| EXTRACTED MATERIAL |

/-! ## The certificate: (R) from a Riesz/Abel-summable splice and post-crossing tails -/

/-- **(R) ⇐ (Riesz ∧ Abel)-summable splice ∧ post-crossing signed tails** (sorry-free; the three-kernel Riesz window at the linear
horizon `c₀N`).  The splice hypothesis carries the bulk only through `|C| ≤ M`, `∫₀^τ (1−t/τ)² C → Λ` and `∫₀^∞ e^{−νt} C → Λ`. [folklore] -/
theorem uniformAbelianRegularity_of_rieszSummableSplice_and_tails :
    (∀ ω₂ lam β γ : ℝ, 0 < ω₂ → 0 < lam → 0 < β → 0 < γ → ∀ T : ℝ, 0 < T →
      ∃ (C E : ℝ → ℝ) (M Λ c₀ K : ℝ) (N₁ : ℕ),
        0 < c₀ ∧ 0 ≤ K ∧ Measurable C ∧ Measurable E ∧ (∀ t : ℝ, |C t| ≤ M) ∧
        Filter.Tendsto (fun τ : ℝ => ∫ t in Set.Ioc (0:ℝ) τ, (1 - t / τ) ^ 2 * C t) Filter.atTop (nhds Λ) ∧
        Filter.Tendsto (fun ν : ℝ => ∫ t in Set.Ioi (0:ℝ), Real.exp (-(ν * t)) * C t) (nhdsWithin (0:ℝ) (Set.Ioi 0)) (nhds Λ) ∧
        (∀ τ : ℝ, 0 < τ → MeasureTheory.IntegrableOn E (Set.Ioc 0 τ)) ∧
        (∀ ε : ℝ, 0 < ε → ∃ τ₀ : ℝ, 0 < τ₀ ∧ ∀ τ : ℝ, τ₀ ≤ τ → ∫ t in Set.Ioc 0 τ, |E t| ≤ ε * τ) ∧
        (∀ N : ℕ, N₁ ≤ N → let J : Literature.MathematicalPhysics.KineticTheory.HeatConduction.PhaseSpace N → ℝ := fun z => ∑ i : Fin N, (Literature.MathematicalPhysics.KineticTheory.HeatConduction.pinnedChain ω₂ lam β γ).bondCurrent N i z; ∫ t in Set.Ioc 0 (c₀ * N), |(∫ z, J z * (∫ y, J y ∂((Literature.MathematicalPhysics.KineticTheory.HeatConduction.pinnedChain ω₂ lam β γ).transitionKernel N T T t.toNNReal z)) ∂((Literature.MathematicalPhysics.KineticTheory.HeatConduction.pinnedChain ω₂ lam β γ).gibbsMeasure N T)) - ((N:ℝ) - 1) * C t - E t| ≤ K)) →
    (∀ ω₂ lam β γ : ℝ, 0 < ω₂ → 0 < lam → 0 < β → 0 < γ → ∀ T : ℝ, 0 < T → ∀ c₀ : ℝ, 0 < c₀ → ∀ ε : ℝ, 0 < ε →
      ∃ N₀ : ℕ, ∀ N : ℕ, N₀ ≤ N → ∀ ξ : ℝ, c₀ * N ≤ ξ → let J : Literature.MathematicalPhysics.KineticTheory.HeatConduction.PhaseSpace N → ℝ := fun z => ∑ i : Fin N, (Literature.MathematicalPhysics.KineticTheory.HeatConduction.pinnedChain ω₂ lam β γ).bondCurrent N i z; |∫ s in Set.Ioi ξ, ∫ z, J z * (∫ y, J y ∂((Literature.MathematicalPhysics.KineticTheory.HeatConduction.pinnedChain ω₂ lam β γ).transitionKernel N T T s.toNNReal z)) ∂((Literature.MathematicalPhysics.KineticTheory.HeatConduction.pinnedChain ω₂ lam β γ).gibbsMeasure N T)| ≤ ε * N) →
    _root_.Summit.AtomisticToContinuum.FouriersLaw.Theses.StaticAbelianSqueeze.UniformAbelianRegularity := by
  intro h1 h3 ω₂ lam β γ hω hl hβ hγ T hT ε hε
  obtain ⟨C, E, M, Λ, c₀, K, N₁, hc₀, hK, hCm, hEm, hM, hRz, hAb, hEint, hCes, hmatch⟩ := h1 ω₂ lam β γ hω hl hβ hγ T hT
  have hε8 : 0 < ε / 8 := by positivity
  -- the three-kernel Riesz window
  set χ : ℝ → ℝ := fun s => 2 * (max (1 - 2 * s) 0) ^ 2 - 9 * (max (1 - 4 * s / 3) 0) ^ 2 + 8 * (max (1 - s) 0) ^ 2
    with hχ_def
  have hχ : ∀ s, χ s = 2 * (max (1 - 2 * s) 0) ^ 2 - 9 * (max (1 - 4 * s / 3) 0) ^ 2 + 8 * (max (1 - s) 0) ^ 2 :=
    fun s => rfl
  have hχI : ∀ s, χ s ∈ Icc (0:ℝ) 1 := window_mem_Icc χ hχ
  have hχanti : Antitone χ := window_antitone χ hχ
  have hχcont : Continuous χ := (window_continuous_antitone χ hχ).1
  have hχ_one : ∀ s : ℝ, s ≤ 1 / 2 → χ s = 1 := fun s hs => window_eq_one χ hχ hs
  have hχ_zero : ∀ s : ℝ, 1 ≤ s → χ s = 0 := fun s hs => window_eq_zero χ hχ hs
  -- early bulk window lemma: `ν₁`
  obtain ⟨ν₁, hν₁, hEB⟩ := early_bulk_window χ hχ C M Λ hCm hM hRz hAb (ε / 8) hε8
  obtain ⟨τ₀, hτ₀, hCes'⟩ := hCes (ε / (8 * c₀)) (by positivity)
  refine ⟨min ν₁ 1, lt_min hν₁ one_pos, fun ν hν hνlt => ?_⟩
  have hνν₁ : ν ≤ ν₁ := (hνlt.trans_le (min_le_left _ _)).le
  obtain ⟨τ₁, hτ₁, hC_bd'⟩ := hEB ν hν hνν₁
  obtain ⟨N₃, hN₃⟩ := h3 ω₂ lam β γ hω hl hβ hγ T hT (c₀ / 2) (by positivity) (ε / 8) hε8
  refine ⟨max (max N₁ N₃) (⌈max τ₀ τ₁ / c₀⌉₊ + ⌈8 * K / ε⌉₊ + 1), fun N hN => ?_⟩
  have hN₁N : N₁ ≤ N := le_trans (le_trans (le_max_left _ _) (le_max_left _ _)) hN
  have hN₃N : N₃ ≤ N := le_trans (le_trans (le_max_right _ _) (le_max_left _ _)) hN
  have hbig : ⌈max τ₀ τ₁ / c₀⌉₊ + ⌈8 * K / ε⌉₊ + 1 ≤ N := le_trans (le_max_right _ _) hN
  have hN1 : 1 ≤ N := by omega
  have hNr1 : (1:ℝ) ≤ N := by exact_mod_cast hN1
  have hNr0 : (0:ℝ) ≤ N := Nat.cast_nonneg N
  have hτN : max τ₀ τ₁ ≤ c₀ * N := by
    have h1' : max τ₀ τ₁ / c₀ ≤ ⌈max τ₀ τ₁ / c₀⌉₊ := Nat.le_ceil _
    have h2' : (⌈max τ₀ τ₁ / c₀⌉₊ : ℝ) ≤ N := by exact_mod_cast (by omega : ⌈max τ₀ τ₁ / c₀⌉₊ ≤ N)
    have h3' := (div_le_iff₀ hc₀).1 (h1'.trans h2')
    linarith [mul_comm (N:ℝ) c₀]
  have hKN : K ≤ ε / 8 * N := by
    have h1' : 8 * K / ε ≤ ⌈8 * K / ε⌉₊ := Nat.le_ceil _
    have h2' : (⌈8 * K / ε⌉₊ : ℝ) ≤ N := by exact_mod_cast (by omega : ⌈8 * K / ε⌉₊ ≤ N)
    have h3' := (div_le_iff₀ hε).1 (h1'.trans h2')
    nlinarith
  intro J
  set P := Literature.MathematicalPhysics.KineticTheory.HeatConduction.pinnedChain ω₂ lam β γ with hP_def
  -- the autocorrelation `c_N`
  set cN : ℝ → ℝ := fun t => ∫ z, J z * (∫ y, J y ∂(P.transitionKernel N T T t.toNNReal z)) ∂(P.gibbsMeasure N T)
    with hcN_def
  show |∫ t in Set.Ioi (0:ℝ), (1 - Real.exp (-(ν * t))) * cN t| ≤ ε * N
  -- fixed-`N` integrability (LANDED, p144688)
  have hint : IntegrableOn cN (Ioi 0) :=
    Summit.AtomisticToContinuum.FouriersLaw.Theorems.AbelThermodynamicLimit.SeriesLawAtEveryLaplaceFrequency.stub_autocorrIntegrableOn
      ω₂ lam β γ hω hl hβ hγ T hT N
  -- the horizon
  set τ : ℝ := c₀ * N with hτ_def
  have hτ0 : 0 < τ := by positivity
  have hττ₀ : τ₀ ≤ τ := le_trans (le_max_left _ _) hτN
  have hττ₁ : τ₁ ≤ τ := le_trans (le_max_right _ _) hτN
  -- the windows
  set W : ℝ → ℝ := fun t => χ (t / τ) * (1 - Real.exp (-(ν * t))) with hW_def
  set L : ℝ → ℝ := fun t => (1 - χ (t / τ)) * (1 - Real.exp (-(ν * t))) with hL_def
  have hw0 : ∀ t : ℝ, 0 < t → 0 ≤ 1 - Real.exp (-(ν * t)) := fun t ht => by
    have h : Real.exp (-(ν * t)) ≤ 1 := Real.exp_le_one_iff.2 (by nlinarith [mul_pos hν ht])
    linarith
  have hw1 : ∀ t : ℝ, 1 - Real.exp (-(ν * t)) ≤ 1 := fun t => by linarith [Real.exp_pos (-(ν * t))]
  have hWcont : Continuous W := (hχcont.comp (continuous_id.div_const τ)).mul (by fun_prop)
  have hLcont : Continuous L := (continuous_const.sub (hχcont.comp (continuous_id.div_const τ))).mul (by fun_prop)
  have hWbd : ∀ t : ℝ, 0 < t → |W t| ≤ 1 := fun t ht => by
    simp only [hW_def]
    rw [abs_mul, abs_of_nonneg (hχI _).1, abs_of_nonneg (hw0 t ht)]
    exact mul_le_one₀ (hχI _).2 (hw0 t ht) (hw1 t)
  have hWzero : ∀ t : ℝ, τ ≤ t → W t = 0 := fun t ht => by
    have h' : 1 ≤ t / τ := by rwa [le_div_iff₀ hτ0, one_mul]
    simp only [hW_def, hχ_zero _ h', zero_mul]
  have hLzero : ∀ t : ℝ, t ≤ τ / 2 → L t = 0 := fun t ht => by
    have h' : t / τ ≤ 1 / 2 := by rw [div_le_iff₀ hτ0]; linarith
    simp only [hL_def, hχ_one _ h', sub_self, zero_mul]
  have hLa : L (τ / 2) = 0 := hLzero _ le_rfl
  have hLnn : ∀ t : ℝ, 0 ≤ L t := fun t => by
    by_cases ht : t ≤ τ / 2
    · rw [hLzero t ht]
    · push Not at ht
      have ht0 : 0 < t := by linarith
      exact mul_nonneg (by linarith [(hχI (t / τ)).2]) (hw0 t ht0)
  have hLle : ∀ t : ℝ, L t ≤ 1 := fun t => by
    by_cases ht : t ≤ τ / 2
    · rw [hLzero t ht]; exact zero_le_one
    · push Not at ht
      have ht0 : 0 < t := by linarith
      exact mul_le_one₀ (by linarith [(hχI (t / τ)).1]) (hw0 t ht0) (hw1 t)
  have hLmono : Monotone L := by
    intro t t' htt'
    by_cases ht : t ≤ τ / 2
    · rw [hLzero t ht]; exact hLnn t'
    · push Not at ht
      have ht0 : 0 < t := by linarith
      have ht'0 : 0 < t' := by linarith
      apply mul_le_mul
      · have : χ (t' / τ) ≤ χ (t / τ) := hχanti (div_le_div_of_nonneg_right htt' hτ0.le)
        linarith
      · have : Real.exp (-(ν * t')) ≤ Real.exp (-(ν * t)) := Real.exp_le_exp.2 (by nlinarith)
        linarith
      · exact hw0 t ht0
      · linarith [(hχI (t' / τ)).2]
  have hWL : ∀ t : ℝ, (1 - Real.exp (-(ν * t))) = W t + L t := fun t => by
    simp only [hW_def, hL_def]; ring
  -- integrability of the weighted autocorrelation and the split `S_N = ∫ W c_N + ∫ L c_N`
  have hWint : IntegrableOn (fun t => W t * cN t) (Ioi 0) := by
    refine Integrable.bdd_mul hint hWcont.aestronglyMeasurable (c := 1) ?_
    exact (ae_restrict_iff' measurableSet_Ioi).2 (Eventually.of_forall fun t ht => by
      rw [Real.norm_eq_abs]; exact hWbd t ht)
  have hLint : IntegrableOn (fun t => L t * cN t) (Ioi 0) := by
    refine Integrable.bdd_mul hint hLcont.aestronglyMeasurable (c := 1) ?_
    exact Eventually.of_forall fun t => by
      rw [Real.norm_eq_abs, abs_of_nonneg (hLnn t)]; exact hLle t
  have hsplit : ∫ t in Ioi (0:ℝ), (1 - Real.exp (-(ν * t))) * cN t =
      (∫ t in Ioi (0:ℝ), W t * cN t) + ∫ t in Ioi (0:ℝ), L t * cN t := by
    have hpt : ∀ t, (1 - Real.exp (-(ν * t))) * cN t = W t * cN t + L t * cN t := fun t => by
      rw [hWL t]; ring
    simp_rw [hpt]
    exact integral_add hWint hLint
  -- LATE WINDOW: Bonnet (landed P2 of 13416's line) + post-crossing tails (stub K1)
  have hlate : |∫ t in Ioi (0:ℝ), L t * cN t| ≤ ε / 8 * N := by
    have hτ2 : (0:ℝ) ≤ τ / 2 := by positivity
    have heq : ∫ t in Ioi (0:ℝ), L t * cN t = ∫ t in Ioi (τ / 2), L t * cN t := by
      rw [← Ioc_union_Ioi_eq_Ioi hτ2, setIntegral_union (Ioc_disjoint_Ioi le_rfl) measurableSet_Ioi
        (hLint.mono_set Ioc_subset_Ioi_self) (hLint.mono_set (Ioi_subset_Ioi hτ2))]
      rw [setIntegral_eq_zero_of_forall_eq_zero (fun t ht => by rw [hLzero t ht.2, zero_mul]), zero_add]
    rw [heq]
    refine Summit.AtomisticToContinuum.FouriersLaw.Theorems.UniformAbelianRegularity.ZeroMeanDyadicSplice.stub_monotoneWindow
      cN L (τ / 2) (ε / 8 * N) (hint.mono_set (Ioi_subset_Ioi hτ2)) hLmono hLcont hLa hLle ?_
    intro ξ hξ
    have hξ' : c₀ / 2 * N ≤ ξ := by
      have : c₀ / 2 * N = τ / 2 := by simp only [hτ_def]; ring
      linarith
    exact hN₃ N hN₃N ξ hξ'
  -- EARLY WINDOW: splice (stub) + the early bulk window lemma (Riesz/Abel)
  have hCint : IntegrableOn C (Ioc 0 τ) := integrableOn_Ioc_of_bounded hCm hM 0 τ
  have hEint' : IntegrableOn E (Ioc 0 τ) := hEint τ hτ0
  have hcNint' : IntegrableOn cN (Ioc 0 τ) := hint.mono_set Ioc_subset_Ioi_self
  set R : ℝ → ℝ := fun t => cN t - ((N:ℝ) - 1) * C t - E t with hR_def
  have hRint : IntegrableOn R (Ioc 0 τ) := (hcNint'.sub (hCint.const_mul _)).sub hEint'
  have hmatch' : ∫ t in Ioc (0:ℝ) τ, |R t| ≤ K := hmatch N hN₁N
  have hWbd' : ∀ᵐ t ∂(volume.restrict (Ioc (0:ℝ) τ)), ‖W t‖ ≤ 1 :=
    (ae_restrict_iff' measurableSet_Ioc).2 (Eventually.of_forall fun t ht => by
      rw [Real.norm_eq_abs]; exact hWbd t ht.1)
  have hWC : IntegrableOn (fun t => W t * C t) (Ioc 0 τ) := Integrable.bdd_mul hCint hWcont.aestronglyMeasurable hWbd'
  have hWE : IntegrableOn (fun t => W t * E t) (Ioc 0 τ) := Integrable.bdd_mul hEint' hWcont.aestronglyMeasurable hWbd'
  have hWR : IntegrableOn (fun t => W t * R t) (Ioc 0 τ) := Integrable.bdd_mul hRint hWcont.aestronglyMeasurable hWbd'
  have hearly_eq : ∫ t in Ioi (0:ℝ), W t * cN t = ∫ t in Ioc (0:ℝ) τ, W t * cN t := by
    rw [← Ioc_union_Ioi_eq_Ioi hτ0.le, setIntegral_union (Ioc_disjoint_Ioi le_rfl) measurableSet_Ioi
      (hWint.mono_set Ioc_subset_Ioi_self) (hWint.mono_set (Ioi_subset_Ioi hτ0.le))]
    rw [setIntegral_eq_zero_of_forall_eq_zero (t := Ioi τ)
      (fun t ht => by rw [hWzero t (le_of_lt ht), zero_mul]), add_zero]
  have hdecomp : ∫ t in Ioc (0:ℝ) τ, W t * cN t =
      ((N:ℝ) - 1) * (∫ t in Ioc (0:ℝ) τ, W t * C t) + (∫ t in Ioc (0:ℝ) τ, W t * E t) +
        ∫ t in Ioc (0:ℝ) τ, W t * R t := by
    have hpt : ∀ t, W t * cN t = ((N:ℝ) - 1) * (W t * C t) + W t * E t + W t * R t := fun t => by
      simp only [hR_def]; ring
    have i1 : Integrable (fun t => ((N:ℝ) - 1) * (W t * C t)) (volume.restrict (Ioc (0:ℝ) τ)) := hWC.const_mul _
    have i12 : Integrable (fun t => ((N:ℝ) - 1) * (W t * C t) + W t * E t) (volume.restrict (Ioc (0:ℝ) τ)) :=
      i1.add hWE
    simp_rw [hpt]
    rw [integral_add i12 hWR, integral_add i1 hWE, integral_const_mul]
  have hE_bd : |∫ t in Ioc (0:ℝ) τ, W t * E t| ≤ ε / 8 * N := by
    calc |∫ t in Ioc (0:ℝ) τ, W t * E t| ≤ ∫ t in Ioc (0:ℝ) τ, |W t * E t| := abs_integral_le_integral_abs
      _ ≤ ∫ t in Ioc (0:ℝ) τ, |E t| :=
          setIntegral_mono_on hWE.abs hEint'.abs measurableSet_Ioc (fun t ht => by
            rw [abs_mul]; exact mul_le_of_le_one_left (abs_nonneg _) (hWbd t ht.1))
      _ ≤ ε / (8 * c₀) * τ := hCes' τ hττ₀
      _ = ε / 8 * N := by simp only [hτ_def]; field_simp
  have hR_bd : |∫ t in Ioc (0:ℝ) τ, W t * R t| ≤ ε / 8 * N := by
    calc |∫ t in Ioc (0:ℝ) τ, W t * R t| ≤ ∫ t in Ioc (0:ℝ) τ, |W t * R t| := abs_integral_le_integral_abs
      _ ≤ ∫ t in Ioc (0:ℝ) τ, |R t| :=
          setIntegral_mono_on hWR.abs hRint.abs measurableSet_Ioc (fun t ht => by
            rw [abs_mul]; exact mul_le_of_le_one_left (abs_nonneg _) (hWbd t ht.1))
      _ ≤ K := hmatch'
      _ ≤ ε / 8 * N := hKN
  have hC_bd : |∫ t in Ioc (0:ℝ) τ, W t * C t| ≤ ε / 8 := hC_bd' τ hττ₁
  have hearly : |∫ t in Ioi (0:ℝ), W t * cN t| ≤ ((N:ℝ) - 1) * (ε / 8) + ε / 8 * N + ε / 8 * N := by
    rw [hearly_eq, hdecomp]
    have hN1' : (0:ℝ) ≤ (N:ℝ) - 1 := by linarith
    calc |((N:ℝ) - 1) * (∫ t in Ioc (0:ℝ) τ, W t * C t) + (∫ t in Ioc (0:ℝ) τ, W t * E t) +
            ∫ t in Ioc (0:ℝ) τ, W t * R t|
        ≤ |((N:ℝ) - 1) * ∫ t in Ioc (0:ℝ) τ, W t * C t| + |∫ t in Ioc (0:ℝ) τ, W t * E t| +
            |∫ t in Ioc (0:ℝ) τ, W t * R t| := abs_add_three _ _ _
      _ = ((N:ℝ) - 1) * |∫ t in Ioc (0:ℝ) τ, W t * C t| + |∫ t in Ioc (0:ℝ) τ, W t * E t| +
            |∫ t in Ioc (0:ℝ) τ, W t * R t| := by rw [abs_mul, abs_of_nonneg hN1']
      _ ≤ ((N:ℝ) - 1) * (ε / 8) + ε / 8 * N + ε / 8 * N := by gcongr
  -- assemble
  rw [hsplit]
  calc |(∫ t in Ioi (0:ℝ), W t * cN t) + ∫ t in Ioi (0:ℝ), L t * cN t|
      ≤ |∫ t in Ioi (0:ℝ), W t * cN t| + |∫ t in Ioi (0:ℝ), L t * cN t| := abs_add_le _ _
    _ ≤ (((N:ℝ) - 1) * (ε / 8) + ε / 8 * N + ε / 8 * N) + ε / 8 * N := add_le_add hearly hlate
    _ ≤ ε * N := by nlinarith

| EXERCISE PROMPT |
Restate word for word the lines of the data above, starting at the line containing "obtain ⟨N₃, hN₃⟩" and ending at the line containing "have hττ₀ : τ₀", both included, and nothing more.

| ANSWER BELOW |
  obtain ⟨N₃, hN₃⟩ := h3 ω₂ lam β γ hω hl hβ hγ T hT (c₀ / 2) (by positivity) (ε / 8) hε8
  refine ⟨max (max N₁ N₃) (⌈max τ₀ τ₁ / c₀⌉₊ + ⌈8 * K / ε⌉₊ + 1), fun N hN => ?_⟩
  have hN₁N : N₁ ≤ N := le_trans (le_trans (le_max_left _ _) (le_max_left _ _)) hN
  have hN₃N : N₃ ≤ N := le_trans (le_trans (le_max_right _ _) (le_max_left _ _)) hN
  have hbig : ⌈max τ₀ τ₁ / c₀⌉₊ + ⌈8 * K / ε⌉₊ + 1 ≤ N := le_trans (le_max_right _ _) hN
  have hN1 : 1 ≤ N := by omega
  have hNr1 : (1:ℝ) ≤ N := by exact_mod_cast hN1
  have hNr0 : (0:ℝ) ≤ N := Nat.cast_nonneg N
  have hτN : max τ₀ τ₁ ≤ c₀ * N := by
    have h1' : max τ₀ τ₁ / c₀ ≤ ⌈max τ₀ τ₁ / c₀⌉₊ := Nat.le_ceil _
    have h2' : (⌈max τ₀ τ₁ / c₀⌉₊ : ℝ) ≤ N := by exact_mod_cast (by omega : ⌈max τ₀ τ₁ / c₀⌉₊ ≤ N)
    have h3' := (div_le_iff₀ hc₀).1 (h1'.trans h2')
    linarith [mul_comm (N:ℝ) c₀]
  have hKN : K ≤ ε / 8 * N := by
    have h1' : 8 * K / ε ≤ ⌈8 * K / ε⌉₊ := Nat.le_ceil _
    have h2' : (⌈8 * K / ε⌉₊ : ℝ) ≤ N := by exact_mod_cast (by omega : ⌈8 * K / ε⌉₊ ≤ N)
    have h3' := (div_le_iff₀ hε).1 (h1'.trans h2')
    nlinarith
  intro J
  set P := Literature.MathematicalPhysics.KineticTheory.HeatConduction.pinnedChain ω₂ lam β γ with hP_def
  -- the autocorrelation `c_N`
  set cN : ℝ → ℝ := fun t => ∫ z, J z * (∫ y, J y ∂(P.transitionKernel N T T t.toNNReal z)) ∂(P.gibbsMeasure N T)
    with hcN_def
  show |∫ t in Set.Ioi (0:ℝ), (1 - Real.exp (-(ν * t))) * cN t| ≤ ε * N
  -- fixed-`N` integrability (LANDED, p144688)
  have hint : IntegrableOn cN (Ioi 0) :=
    Summit.AtomisticToContinuum.FouriersLaw.Theorems.AbelThermodynamicLimit.SeriesLawAtEveryLaplaceFrequency.stub_autocorrIntegrableOn
      ω₂ lam β γ hω hl hβ hγ T hT N
  -- the horizon
  set τ : ℝ := c₀ * N with hτ_def
  have hτ0 : 0 < τ := by positivity
  have hττ₀ : τ₀ ≤ τ := le_trans (le_max_left _ _) hτN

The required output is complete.